Warning: This article contains discussions of mental health, self-harm and suicide, as well as spoilers for Doki Doki Literature Club.

Combining a cutesy veneer with a meta-textual horror elements, Team Salvato's visual novel, Doki Doki Literature Club, has developed a reputation as a subversive visual novel that takes the tropes of the genre and turns them on their head to provide a sharp takedown of its medium.

Be it in Steam reviews for the game, YouTube videos, or chatter on major gaming sites, Doki Doki Literature Club garnered a strong reputation for subverting its audience's expectations. But while its dark twists might have been effective, the reaction to it frustrated me for the way it often dismissed the genre's history and the lineage of the meta elements it employs.

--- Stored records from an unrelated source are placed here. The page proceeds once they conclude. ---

import Mathlib
import Literature.NumberTheory.LFunctions.Zhang2022.Section5Lemma54DeltaDeriv
import HarnessLib

/-!
# Zhang (2022), §5, proof of Lemma 5.3, case `x > t₀^{1.02}`: the contour shift behind (5.12) and
# the resulting explicit form of (5.9), kernel-checked

Topic `Literature/NumberTheory/LFunctions/Zhang2022` (Landau–Siegel autopsy tree; verdict-neutral).
Y. Zhang, *Discrete mean estimates and the Landau–Siegel zero*, arXiv:2211.02515v1 (2022) — **an
unrefereed manuscript, a claimed result under adjudication** (cell pub-zhang: audit + repair census
of arXiv:2211.02515; no claim about Landau–Siegel).

Glossary: `\l` = `𝓛 = log D`; `𝓛₂ = 𝓛^{400}` ((2.15)); `s₀ = 1/2 + 2πit₀`. Source text, §5 p. 11:

> Now assume `x > t₀^{1.02}`. By Cauchy's theorem, the proof of (5.9) is reduced to showing that
> `∫_{L′_j} exp{s₀w − 𝓛₂²w² − 2πix(e^w − 1)} dw ≪ exp{−(10^{−2}𝓛₂ log x)²} + exp{−x^{0.99}/𝓛₂}`  (5.12)
> where `L′_j`, `1 ≤ j ≤ 3`, denote the segments `L′₁ = (−∞, −10^{−2}log x]`,
> `L′₂ = [−10^{−2}log x, −10^{−2}log x − i/𝓛₂]`, `L′₃ = [−10^{−2}log x − i/𝓛₂, ∞ − i/𝓛₂)`. […]
> If `w ∈ L′₁`, then the right side of (5.13) is `≤ ½u − (10^{−2}𝓛₂ log x)²`. This yields (5.12)
> with `j = 1`. For `w ∈ L′₂ ∪ L′₃` we have `xe^u ≥ x^{0.99} > 2t₀` and `−1/𝓛₂ ≤ v ≤ 0`, so that
> `2π(xe^u sin v/v − t₀) > x^{0.99}`. If `w ∈ L′₂`, then […] `≤ −(10^{−2}𝓛₂ log x)² + O(1)`. This
> yields (5.12) with `j = 2`. If `w ∈ L′₃`, then […] `< 1 + ½u − (𝓛₂u)² − x^{0.99}/𝓛₂`. This yields
> (5.12) with `j = 3`. □

With `Δ` read through (5.10) (`Lemma53.Delta510`) and the pointwise inputs of
`Section5Lemma53Phase` ((5.13) and the three right-side bounds), this file PROVES, for free reals
`L₂ ≥ 1`, `t₀`, `x ≥ 0`, `a` (for `−10^{−2}log x`) and `X > 0` (for `x^{0.99}`):

* `Lemma53.Delta510_eq_contour` — "By Cauchy's theorem": for `x ≥ 0`,
  `Δ(x) = ∫_{u ≤ a} e^{phase(u)} du + ∫_{u > a} e^{phase(u − i/L₂)} du − i∫_{−1/L₂}^{0} e^{phase(a+iy)} dy`
  (Cauchy–Goursat on `[a, R] × [−1/L₂, 0]` and `R → ∞`; the side at `Re w = R` tends to `0`);
* `Lemma53.norm_integral_L1'_le`, `norm_integral_L2'_le`, `norm_integral_L3'_le` — (5.12) for
  `j = 1, 2, 3` with explicit constants: `≤ 2e^{−(cL₂ log x)²}`, `≤ e^{1−(cL₂ log x)²}/L₂`,
  `≤ e^{1 + 1/(16L₂²)}(√π/L₂)·e^{−X/L₂}`, under `a = −c·log x`, `c·log x ≥ 0`, `X ≤ xe^{a}`, `2t₀ < X`;
* `Lemma53.norm_Delta510_le_caseTwo` — **(5.9) in explicit form**:
  `‖Δ(x)‖ ≤ 2e^{−(cL₂ log x)²} + e^{1−(cL₂ log x)²}/L₂ + e^{1+1/(16L₂²)}(√π/L₂)e^{−X/L₂}`.

With the manuscript's `c = 10^{−2}`, `X = x^{0.99} = xe^{−c log x}` and `x > t₀^{1.02}` (so
`X > 2t₀`) this is "`Δ(x) ≪ exp{−(10^{−2}𝓛₂ log x)²} + exp{−x^{0.99}/𝓛₂}`"; that bookkeeping is not
introduced here. Nothing about Theorems 1–2 of the source is stated or implied; nothing here bears
on the cell's verdict on (8.24).

## References

* Y. Zhang, arXiv:2211.02515v1 (2022), §5 p. 11, Lemma 5.3, (5.9), (5.12), (5.13).
  [cite: Zhang2022LandauSiegel, §5 Lemma 5.3 (proof), (5.9), (5.12)]
-/

noncomputable section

This is a companion discussion topic for the original entry at https://waypoint.vice.com/en_us/article/kzp7gy/doki-doki-literature-club-history-visual-novels

I think what makes DDLC stand out more than most meta games is how it subtly marketed it visual novel as friendly with a few hints of something sinister. Also being free allows for more people to try it. Still this and many other meta games do well at mixing things up.

Having never played not just this game, but much in the way of visual novels, still a great read. Give me a substantial piece of postmodern games criticism and I’ll eat it up.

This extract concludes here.